Of course, she's saying that Apple is using other artists'
copyrighted works for a three-month period without paying royalties
or license fees. Apple capitulated and "voluntarily" agreed to
compensate artists during the trial period.
Now, it gets interesting.
A photographer, Jason Shelton, caught wind
of Swift's efforts and in an open letter to Swift remarked that she
was a hypocrite. Shelton wrote that if Swift meant what she said
about musicians then she should re-examine the way she treats
photographers. In the same post, Shelton cites a copy of one of
Swift's company's "Concert Photo Authorization Form" and points to
paragraphs that grant Swift "free and unlimited use of our work,
worldwide in perpetuity." Shelton writes, "you seem happy to
restrict us to be paid once, and never being able to earn from our
work ever again, while granting you the rights to exploit our work
for your benefit for all eternity..." He also explained to Business
Insider that concert photographers typically gets paid only if the
photos are used.
In response, Swift's UK representative told the Business Insider
that Shelton misrepresented the contract and that it "clearly states
that any photographer shooting the 1989 World Tour has the
opportunity for further use of said photographs with management's
approval" and that the contract did not transfer the copyrights to
Swift.
That's not the end of it. About a week ago, a UK - based freelance
photographer,
Joel Goodman, tweeted a copy of the new contract for
Swift's latest 1989 World Tour. That contract restricts
photographers to one use of any photograph taken at the concert and
prohibits the photographer to use such photographs for any other
purpose. Conversely, it grants Swift's company perpetual, worldwide
rights to use the photographs. And then the kicker, it gives Swift's
company the right to destroy a photographer's equipment should he or
she breach the authorization!
Does Shelton have a point? Are music and photographs artistic
equivalents? Is Swift taking advantage of unequal bargaining power
over artists just as Apple did? All good questions. We suspect
that we'll hear more about this….
No Zombie Patents!
On June 22 the
Supreme Court decided yet another patent case - this one relating to
patent royalties after the patent expires. In 1964, the Supreme
Court in the Brulotte case determined that even with a
contract, a patent owner cannot collect royalties for making, using
or selling an invention after a patent expires. The Brulotte decision has been severely criticized by lower courts
and by academics.
The Supreme Court revisited the subject in Kimble v Marvel on June
22, 2015. Kimble invented a Spider Man-type web slinger to shoot
silly string from the palm of the hand and received a patent in
1990. Marvel copied the invention, and Kimble sued. Kimble and
Marvel settled the litigation, with Marvel agreeing to pay a royalty
to Kimble for as long as web slingers wanted to sling web. Marvel
later learned of Brulotte and filed suit in 2010 asking to be
relieved of the royalty obligation when Kimble's patent expired.
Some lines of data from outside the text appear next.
import Mathlib
import Literature.MathematicalPhysics.QuantumLattice.WilsonDiracAP
import Summits.QuantumFields.QCD.Theorems.WilsonQuarkChessboardFlatCellOptimalStubFreeBlochBlocksAllN
import Summits.QuantumFields.QCD.Theorems.QuarksAsStableActionCriticalLineDiamagnetismStubBlockHessianFormulaAux

/-!
# The free block propagator in the plane-wave basis, `N` colours: trace formulas
(helper for crux stmt-QuantumFields-9307 `FlatCellOptimal`, line `registered`, stub
`stub_hessianMarginAllN`, sub-goal `stub_blockHessianFormulaAuxAllN` — the `Fin 3 ↦ Fin N` port of the
sibling crux stmt-QuantumFields-9734's `…CriticalLineDiamagnetismStubBlockHessianFormulaAux`, gap G2a,
wave 5)

What.  On the `2⁴` block `(ℤ/2)⁴` (colour `Fin N`, ANY `N : ℕ`, spin `Fin 4`) with constant central link
phases `u_μ = e^{iθ_μ}·1 ∈ U(N)`, the free `r = 1` Wilson–Dirac operator
`B⁰ = wilsonDirac ρ_N (fun e => u e.2) m 1` is diagonalised by the 16 REAL plane waves
`χ_s(x) = (−1)^{s·x}`, `s ∈ (ℤ/2)⁴`: `B⁰⁻¹ = P · blockdiag (1_N ⊗ S(P_s)) · Pᴴ`, `P = F ⊗ 1_{N×4}`,
`F(x,s) = χ_s(x)/4`, with the free propagator `S(P) = (M_W(P)·1 − iΣ_κ sin P_κ γ_κ) / h(P)`,
`M_W(P) = m + Σ_κ (1 − cos P_κ)`, `h(P) = M_W(P)² + Σ_κ sin² P_κ`, at the block momenta `P_s = θ + π s`
(when all `h(P_s) > 0`).  Consequently, for ALL matrices `A, B` on the block,
`tr (B⁰⁻¹ A) = (1/16) Σ_s tr ((1_N ⊗ S(P_s)) Â(s,s))` and
`tr (B⁰⁻¹ A B⁰⁻¹ B) = (1/256) Σ_{s,s'} tr ((1_N ⊗ S(P_s)) Â(s,s') (1_N ⊗ S(P_{s'})) B̂(s',s))`
with the momentum blocks `Â(s,s') = Σ_{y,z} χ_s(y) χ_{s'}(z) A[(y,·),(z,·)] ∈ M_{N×4}(ℂ)`
(`BlockHessianFormula.trace_formulas`, `stub_blockHessianFormulaAuxAllN`; the sibling's
`stub_blockHessianFormulaAux` is the case `N = 3`).  The statement is the sibling's with `Fin 3 ↦ Fin N`
and with the `let`s `B0, Mw, h, S, mom, chi, hat` turned into universally quantified variables with
defining equations, so that the registered signature contains no `:=`; the formulas are `N`-free
(the colour factor is `1_N`).

How.  `B⁰ P = P · blockdiag (1_N ⊗ N(P_s))` is the colour-generic
`FreeBlochBlocks.wilsonDirac_dirTwist_mul_planeP` (`…FlatCellOptimalStubFreeBlochBlocksAllN`) at `L = 2`
(`N(P) = M_W·1 + iΣ sin γ`); Clifford `Nᴴ N = h·1` gives `S N = 1`, so `B⁰ (P Sd Pᴴ) = P Pᴴ = 1`
(`Matrix.inv_eq_right_inv`, `planeP_conjTranspose_mul_self` of `…StubFreeTwistedFourierAuxAllN` for
any colour index); then `tr (P Sd Pᴴ A P Sd Pᴴ B) = tr (Sd (PᴴAP) Sd (PᴴBP))` and the colour-free block
bookkeeping of the sibling file (`trace_blockDiag_mul`, `trace_blockDiag_mul_mul`, `sandwich_apply`,
`kron_one_mul_blockDiag`, `blockDiag_mul_blockDiag`, `symbolInv_mul_symbol`, `torusChar_two`), which is
stated for arbitrary finite index types and re-EXPORTED here under the same names (aliases, no
restatement).

References: Montvay–Münster, *Quantum Fields on a Lattice* §4.2 (free Wilson fermions in momentum
space); folklore linear algebra.  Pure theorem file (no `def`s).
-/

noncomputable section

open scoped BigOperators Classical Matrix ComplexConjugate
open Finset
open Literature.MathematicalPhysics.QuantumLattice Literature.MathematicalPhysics.QuantumFieldTheory
  Literature.Probability.LatticeModels

namespace Summit.QuantumFields.QCD.Cruxes.FlatCellOptimal.BlockHessian

open scoped Kronecker
open Complex (I)
open Summit.QuantumFields.QCD.Cruxes.FlatCellOptimal.FreeBlocks
open Summit.QuantumFields.QCD.Cruxes.FlatCellOptimal.FreeTwistedFourier (planeP_conjTranspose_mul_self)

namespace BlockHessianFormula

/-! ### The colour-free lemmas of the sibling file, re-exported under the same names (aliases) -/

export Summit.QuantumFields.QCD.Cruxes.CriticalLineDiamagnetism.ChessboardCellGain.BlockHessianFormula
  (torusChar_two add_add_cancel_left exists_val_add trig_val_add trace_mul_of_antiHerm trace_mul_eq_sum
    blockDiag_mul_blockDiag blockDiag_mul_apply trace_blockDiag_mul trace_blockDiag_mul_mul
    kron_one_mul_blockDiag sandwich_apply symbol_conjTranspose symbolInv_mul_symbol)

/-! ### The free block operator in the plane-wave basis, `N` colours -/

section FreeBlock

variable {N : ℕ} (m : ℝ) (θ : Fin 4 → ℝ) (u : Fin 4 → Matrix.unitaryGroup (Fin N) ℂ)
  (B0 : Matrix (TorusSite 4 2 × Fin N × Fin 4) (TorusSite 4 2 × Fin N × Fin 4) ℂ)
  (Mw h : (Fin 4 → ℝ) → ℝ) (S : (Fin 4 → ℝ) → Matrix (Fin 4) (Fin 4) ℂ)
  (mom : (Fin 4 → ZMod 2) → Fin 4 → ℝ) (chi : (Fin 4 → ZMod 2) → TorusSite 4 2 → ℝ)
  (hat : Matrix (TorusSite 4 2 × Fin N × Fin 4) (TorusSite 4 2 × Fin N × Fin 4) ℂ →
    (Fin 4 → ZMod 2) → (Fin 4 → ZMod 2) → Matrix (Fin N × Fin 4) (Fin N × Fin 4) ℂ)

/-- **`B⁰⁻¹ = P · blockdiag (1_N ⊗ S(P_s)) · Pᴴ`** for the free block operator with constant central
direction phases and `N` colours, `P = F ⊗ 1` the unitary plane-wave matrix (all `h(P_s) > 0`). -/
theorem inv_eq
    (hu : ∀ μ, (u μ : Matrix (Fin N) (Fin N) ℂ) = Complex.exp (↑(θ μ) * I) • (1 : Matrix (Fin N) (Fin N) ℂ))
    (hB0 : B0 = wilsonDirac (unitaryFundamentalRep (Fin N) ℂ) (fun e : Edge 4 2 => u e.2) m 1)
    (hMw : ∀ P, Mw P = m + ∑ κ, (1 - Real.cos (P κ)))
    (hh : ∀ P, h P = Mw P ^ 2 + ∑ κ, Real.sin (P κ) ^ 2)
    (hS : ∀ P, S P = ((h P)⁻¹ : ℂ) • (((Mw P : ℝ) : ℂ) • (1 : Matrix (Fin 4) (Fin 4) ℂ) -
      I • ∑ κ, ((Real.sin (P κ) : ℝ) : ℂ) • euclideanGamma κ))
    (hmom : ∀ s κ, mom s κ = θ κ + Real.pi * ((s κ).val : ℝ)) (hpos : ∀ s, 0 < h (mom s)) :
    B0⁻¹ = (Matrix.of fun x k : TorusSite 4 2 => (((2 : ℕ) : ℂ) ^ 2)⁻¹ * torusChar k x) ⊗ₖ
        (1 : Matrix (Fin N × Fin 4) (Fin N × Fin 4) ℂ) *
      (Matrix.of fun q q' : TorusSite 4 2 × Fin N × Fin 4 =>
        if q.1 = q'.1 then ((1 : Matrix (Fin N) (Fin N) ℂ) ⊗ₖ S (mom q.1)) q.2 q'.2 else 0) *
      ((Matrix.of fun x k : TorusSite 4 2 => (((2 : ℕ) : ℂ) ^ 2)⁻¹ * torusChar k x) ⊗ₖ
        (1 : Matrix (Fin N × Fin 4) (Fin N × Fin 4) ℂ))ᴴ := by
  -- adapted from the sibling's `BlockHessianFormula.inv_eq` (`Fin 3 ↦ Fin N`)
  -- the plane-wave diagonalisation `B⁰ P = P · blockdiag (1 ⊗ Ns)` at `L = 2`
  have hθ' : ∀ v t : ℝ, 2 * Real.pi * v / ((2 : ℕ) : ℝ) + t = t + Real.pi * v := fun v t => by
    push_cast; ring
  have hA := FreeBlochBlocks.wilsonDirac_dirTwist_mul_planeP (L := 2) θ m u hu
  simp only [hθ'] at hA
  set P : Matrix (TorusSite 4 2 × Fin N × Fin 4) (TorusSite 4 2 × Fin N × Fin 4) ℂ :=
    (Matrix.of fun x k : TorusSite 4 2 => (((2 : ℕ) : ℂ) ^ 2)⁻¹ * torusChar k x) ⊗ₖ
      (1 : Matrix (Fin N × Fin 4) (Fin N × Fin 4) ℂ) with hP
  set Ns : TorusSite 4 2 → Matrix (Fin 4) (Fin 4) ℂ := fun k =>
    (((m + ∑ μ, (1 - Real.cos (θ μ + Real.pi * ((k μ).val : ℝ)))) : ℝ) : ℂ) •
        (1 : Matrix (Fin 4) (Fin 4) ℂ) +
      I • ∑ μ, ((Real.sin (θ μ + Real.pi * ((k μ).val : ℝ)) : ℝ) : ℂ) • euclideanGamma μ with hNs
  have hBP : B0 * P = P * Matrix.of fun q q' : TorusSite 4 2 × Fin N × Fin 4 =>
      if q.1 = q'.1 then ((1 : Matrix (Fin N) (Fin N) ℂ) ⊗ₖ Ns q.1) q.2 q'.2 else 0 := by
    rw [hP, kron_one_mul_blockDiag _ (fun k => (1 : Matrix (Fin N) (Fin N) ℂ) ⊗ₖ Ns k), hB0]
    exact hA
  -- the Clifford inverse blockwise: `S(P_k) Ns(k) = 1`
  have hSN : ∀ k : TorusSite 4 2, S (mom k) * Ns k = 1 := by
    intro k
    have hk := hpos k
    rw [hh, hMw] at hk
    rw [hS, hh, hMw, hNs]
    simp only [hmom] at hk ⊢
    exact symbolInv_mul_symbol _ (fun μ => Real.sin (θ μ + Real.pi * ((k μ).val : ℝ))) hk.ne'
  have hNS : (Matrix.of fun q q' : TorusSite 4 2 × Fin N × Fin 4 =>
      if q.1 = q'.1 then ((1 : Matrix (Fin N) (Fin N) ℂ) ⊗ₖ Ns q.1) q.2 q'.2 else 0) *
      (Matrix.of fun q q' : TorusSite 4 2 × Fin N × Fin 4 =>
        if q.1 = q'.1 then ((1 : Matrix (Fin N) (Fin N) ℂ) ⊗ₖ S (mom q.1)) q.2 q'.2 else 0) = 1 := by
    rw [blockDiag_mul_blockDiag (fun k => (1 : Matrix (Fin N) (Fin N) ℂ) ⊗ₖ Ns k)
      (fun k => (1 : Matrix (Fin N) (Fin N) ℂ) ⊗ₖ S (mom k))]
    ext ⟨k, c⟩ ⟨k', c'⟩
    have h1 : (1 : Matrix (Fin N) (Fin N) ℂ) ⊗ₖ Ns k * (1 : Matrix (Fin N) (Fin N) ℂ) ⊗ₖ S (mom k) = 1 := by
      rw [← Matrix.mul_kronecker_mul, Matrix.one_mul, mul_eq_one_comm.1 (hSN k),
        Matrix.one_kronecker_one]
    simp only [Matrix.of_apply, h1, Matrix.one_apply, Prod.mk.injEq]
    by_cases hk : k = k' <;> simp [hk]
  have hPu : Pᴴ * P = 1 := by rw [hP]; exact planeP_conjTranspose_mul_self
  have hPP : P * Pᴴ = 1 := mul_eq_one_comm.1 hPu
  refine Matrix.inv_eq_right_inv ?_
  rw [← Matrix.mul_assoc, ← Matrix.mul_assoc, hBP, Matrix.mul_assoc P, hNS, Matrix.mul_one, hPP]

/-- **Trace formulas in the plane-wave basis, `N` colours** (abstract form of
`stub_blockHessianFormulaAuxAllN`): with the momentum blocks `Â(k,k') = Σ_{y,z} χ_k(y) χ_{k'}(z) A[(y,·),(z,·)]`,
`tr (B⁰⁻¹ A) = (1/16) Σ_k tr ((1_N ⊗ S(P_k)) Â(k,k))` and
`tr (B⁰⁻¹ A B⁰⁻¹ B) = (1/256) Σ_{k,k'} tr ((1_N ⊗ S(P_k)) Â(k,k') (1_N ⊗ S(P_{k'})) B̂(k',k))`. -/
theorem trace_formulas
    (hu : ∀ μ, (u μ : Matrix (Fin N) (Fin N) ℂ) = Complex.exp (↑(θ μ) * I) • (1 : Matrix (Fin N) (Fin N) ℂ))
    (hB0 : B0 = wilsonDirac (unitaryFundamentalRep (Fin N) ℂ) (fun e : Edge 4 2 => u e.2) m 1)
    (hMw : ∀ P, Mw P = m + ∑ κ, (1 - Real.cos (P κ)))
    (hh : ∀ P, h P = Mw P ^ 2 + ∑ κ, Real.sin (P κ) ^ 2)
    (hS : ∀ P, S P = ((h P)⁻¹ : ℂ) • (((Mw P : ℝ) : ℂ) • (1 : Matrix (Fin 4) (Fin 4) ℂ) -
      I • ∑ κ, ((Real.sin (P κ) : ℝ) : ℂ) • euclideanGamma κ))
    (hmom : ∀ s κ, mom s κ = θ κ + Real.pi * ((s κ).val : ℝ))
    (hchi : ∀ s x, chi s x = (-1 : ℝ) ^ (∑ κ, (s κ).val * (x κ).val))
    (hhat : ∀ A k k', hat A k k' =
      ∑ y, ∑ z, ((chi k y * chi k' z : ℝ) : ℂ) • Matrix.of fun c c' : Fin N × Fin 4 => A (y, c) (z, c'))
    (hpos : ∀ s, 0 < h (mom s)) :
    (∀ A, (B0⁻¹ * A).trace =
      (1 / 16 : ℂ) * ∑ k, ((1 : Matrix (Fin N) (Fin N) ℂ) ⊗ₖ S (mom k) * hat A k k).trace) ∧
    (∀ A B, (B0⁻¹ * A * (B0⁻¹ * B)).trace = (1 / 256 : ℂ) * ∑ k, ∑ k',
      ((1 : Matrix (Fin N) (Fin N) ℂ) ⊗ₖ S (mom k) * hat A k k' *
        ((1 : Matrix (Fin N) (Fin N) ℂ) ⊗ₖ S (mom k') * hat B k' k)).trace) := by
  -- adapted from the sibling's `BlockHessianFormula.trace_formulas` (`Fin 3 ↦ Fin N`)
  have hinv := inv_eq m θ u B0 Mw h S mom hu hB0 hMw hh hS hmom hpos
  set P : Matrix (TorusSite 4 2 × Fin N × Fin 4) (TorusSite 4 2 × Fin N × Fin 4) ℂ :=
    (Matrix.of fun x k : TorusSite 4 2 => (((2 : ℕ) : ℂ) ^ 2)⁻¹ * torusChar k x) ⊗ₖ
      (1 : Matrix (Fin N × Fin 4) (Fin N × Fin 4) ℂ) with hP
  set Sd : Matrix (TorusSite 4 2 × Fin N × Fin 4) (TorusSite 4 2 × Fin N × Fin 4) ℂ :=
    Matrix.of fun q q' : TorusSite 4 2 × Fin N × Fin 4 =>
      if q.1 = q'.1 then ((1 : Matrix (Fin N) (Fin N) ℂ) ⊗ₖ S (mom q.1)) q.2 q'.2 else 0 with hSd
  have hct : ∀ k y : TorusSite 4 2, torusChar k y = ((chi k y : ℝ) : ℂ) := fun k y => by
    rw [torusChar_two, hchi]
  -- the momentum blocks of `Pᴴ A P`
  have hblock : ∀ (A : Matrix (TorusSite 4 2 × Fin N × Fin 4) (TorusSite 4 2 × Fin N × Fin 4) ℂ)
      (k k' : TorusSite 4 2),
      (Matrix.of fun c c' : Fin N × Fin 4 => (Pᴴ * A * P) (k, c) (k', c')) = (1 / 16 : ℂ) • hat A k k' := by
    intro A k k'
    ext c c'
    rw [Matrix.of_apply, hP, sandwich_apply, hhat]
    simp only [Matrix.smul_apply, Matrix.sum_apply, Matrix.of_apply, smul_eq_mul, Finset.mul_sum, hct,
      star_mul', Complex.star_def, Complex.conj_ofReal, map_inv₀, map_pow, map_natCast,
      Complex.ofReal_mul]
    refine Finset.sum_congr rfl fun y _ => Finset.sum_congr rfl fun z _ => ?_
    push_cast
    ring
  refine ⟨fun A => ?_, fun A B => ?_⟩
  · rw [hinv, show P * Sd * Pᴴ * A = P * (Sd * (Pᴴ * A)) by simp only [Matrix.mul_assoc],
      Matrix.trace_mul_comm, show Sd * (Pᴴ * A) * P = Sd * (Pᴴ * A * P) by
        simp only [Matrix.mul_assoc], hSd,
      trace_blockDiag_mul (fun k => (1 : Matrix (Fin N) (Fin N) ℂ) ⊗ₖ S (mom k)) (Pᴴ * A * P),
      Finset.mul_sum]
    refine Finset.sum_congr rfl fun k _ => ?_
    rw [hblock]
    simp only [Matrix.mul_smul, Matrix.trace_smul, smul_eq_mul]
  · rw [hinv, show P * Sd * Pᴴ * A * (P * Sd * Pᴴ * B) = P * (Sd * (Pᴴ * A * P) * (Sd * (Pᴴ * B))) by
        simp only [Matrix.mul_assoc], Matrix.trace_mul_comm,
      show Sd * (Pᴴ * A * P) * (Sd * (Pᴴ * B)) * P = Sd * (Pᴴ * A * P) * (Sd * (Pᴴ * B * P)) by
        simp only [Matrix.mul_assoc], hSd,
      trace_blockDiag_mul_mul (fun k => (1 : Matrix (Fin N) (Fin N) ℂ) ⊗ₖ S (mom k))
        (fun k => (1 : Matrix (Fin N) (Fin N) ℂ) ⊗ₖ S (mom k)) (Pᴴ * A * P) (Pᴴ * B * P), Finset.mul_sum]
    refine Finset.sum_congr rfl fun k _ => ?_
    rw [Finset.mul_sum]
    refine Finset.sum_congr rfl fun k' _ => ?_
    rw [hblock, hblock]
    simp only [Matrix.mul_smul, Matrix.smul_mul, Matrix.trace_smul, smul_eq_mul]
    ring

end FreeBlock

end BlockHessianFormula

open BlockHessianFormula in
/-- **Sub-goal `stub_blockHessianFormulaAuxAllN`** (plane-wave trace formulas for the free block propagator,
`N` colours): on the `2⁴` block with constant central phases `u_μ = e^{iθ_μ}·1 ∈ U(N)` and all
`h(θ + πs) > 0`, for ALL matrices `A, B`: `tr (B⁰⁻¹ A) = (1/16) Σ_k tr ((1_N ⊗ S(P_k)) Â(k,k))` and
`tr (B⁰⁻¹ A B⁰⁻¹ B) = (1/256) Σ_{k,k'} tr ((1_N ⊗ S(P_k)) Â(k,k') (1_N ⊗ S(P_{k'})) B̂(k',k))`,
`Â(k,k') = Σ_{y,z} χ_k(y) χ_{k'}(z) A[(y,·),(z,·)]`, `χ_s(x) = (−1)^{s·x}`, `P_k = θ + πk`,
`S(P) = (M_W(P) − iΣ sin P_κ γ_κ)/h(P)` (`B0, Mw, h, S, mom, chi, hat` given by their defining equations). -/
theorem stub_blockHessianFormulaAuxAllN : ∀ (N : ℕ) (m : ℝ) (θ : Fin 4 → ℝ) (u : Fin 4 → Matrix.unitaryGroup (Fin N) ℂ), (∀ μ, ((u μ : Matrix.unitaryGroup (Fin N) ℂ) : Matrix (Fin N) (Fin N) ℂ) = Complex.exp (↑(θ μ) * Complex.I) • (1 : Matrix (Fin N) (Fin N) ℂ)) → ∀ (B0 : Matrix (TorusSite 4 2 × Fin N × Fin 4) (TorusSite 4 2 × Fin N × Fin 4) ℂ) (Mw h : (Fin 4 → ℝ) → ℝ) (S : (Fin 4 → ℝ) → Matrix (Fin 4) (Fin 4) ℂ) (mom : (Fin 4 → ZMod 2) → Fin 4 → ℝ) (chi : (Fin 4 → ZMod 2) → TorusSite 4 2 → ℝ) (hat : Matrix (TorusSite 4 2 × Fin N × Fin 4) (TorusSite 4 2 × Fin N × Fin 4) ℂ → (Fin 4 → ZMod 2) → (Fin 4 → ZMod 2) → Matrix (Fin N × Fin 4) (Fin N × Fin 4) ℂ), B0 = wilsonDirac (unitaryFundamentalRep (Fin N) ℂ) (fun e : Edge 4 2 => u e.2) m 1 → (∀ P, Mw P = m + ∑ κ : Fin 4, (1 - Real.cos (P κ))) → (∀ P, h P = Mw P ^ 2 + ∑ κ : Fin 4, Real.sin (P κ) ^ 2) → (∀ P, S P = ((h P)⁻¹ : ℂ) • (((Mw P : ℝ) : ℂ) • (1 : Matrix (Fin 4) (Fin 4) ℂ) - Complex.I • ∑ κ : Fin 4, ((Real.sin (P κ) : ℝ) : ℂ) • euclideanGamma κ)) → (∀ s κ, mom s κ = θ κ + Real.pi * ((s κ).val : ℝ)) → (∀ s x, chi s x = (-1 : ℝ) ^ (∑ κ : Fin 4, (s κ).val * (x κ).val)) → (∀ A k k', hat A k k' = ∑ y : TorusSite 4 2, ∑ z : TorusSite 4 2, ((chi k y * chi k' z : ℝ) : ℂ) • Matrix.of (fun c c' : Fin N × Fin 4 => A (y, c) (z, c'))) → (∀ s : Fin 4 → ZMod 2, 0 < h (mom s)) → (∀ A : Matrix (TorusSite 4 2 × Fin N × Fin 4) (TorusSite 4 2 × Fin N × Fin 4) ℂ, (B0⁻¹ * A).trace = (1 / 16 : ℂ) * ∑ k : Fin 4 → ZMod 2, (Matrix.kroneckerMap (fun a b => a * b) (1 : Matrix (Fin N) (Fin N) ℂ) (S (mom k)) * hat A k k).trace) ∧ (∀ A B : Matrix (TorusSite 4 2 × Fin N × Fin 4) (TorusSite 4 2 × Fin N × Fin 4) ℂ, (B0⁻¹ * A * (B0⁻¹ * B)).trace = (1 / 256 : ℂ) * ∑ k : Fin 4 → ZMod 2, ∑ k' : Fin 4 → ZMod 2, (Matrix.kroneckerMap (fun a b => a * b) (1 : Matrix (Fin N) (Fin N) ℂ) (S (mom k)) * hat A k k' * (Matrix.kroneckerMap (fun a b => a * b) (1 : Matrix (Fin N) (Fin N) ℂ) (S (mom k')) * hat B k' k)).trace) := by
  intro N m θ u hu B0 Mw h S mom chi hat hB0 hMw hh hS hmom hchi hhat hpos
  exact trace_formulas m θ u B0 Mw h S mom chi hat hu hB0 hMw hh hS hmom hchi hhat hpos

end Summit.QuantumFields.QCD.Cruxes.FlatCellOptimal.BlockHessian

end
The Supreme Court agreed with Marvel and refused to disturb Brulotte
based on judicial inertia, known to judges and those that fawn over
them as 'stare decisis.' 'Stare decisis' generally means that once
a court decides a matter in one way it will continue to decide the
same question the same way in future cases, unless there is a good
reason to change. The majority noted that Congress had fifty years
to fix Brulotte if it wanted to do so, but has not. The majority
also noted that parties can draft contracts around Brulotte by
having payments after a patent expires correspond to making, using
or selling the invention before the patent expires.
The Supreme Court dissenters view Brullote as wrong-headed judicial
activism with no basis in the patent statute and dismiss the
majority's argument on inaction by Congress because passing a patent
law is really difficult.
In short, Brulotte is still good law and patents die on their
expiration dates. Brulotte and Kimble must be considered in
negotiating patent license agreements.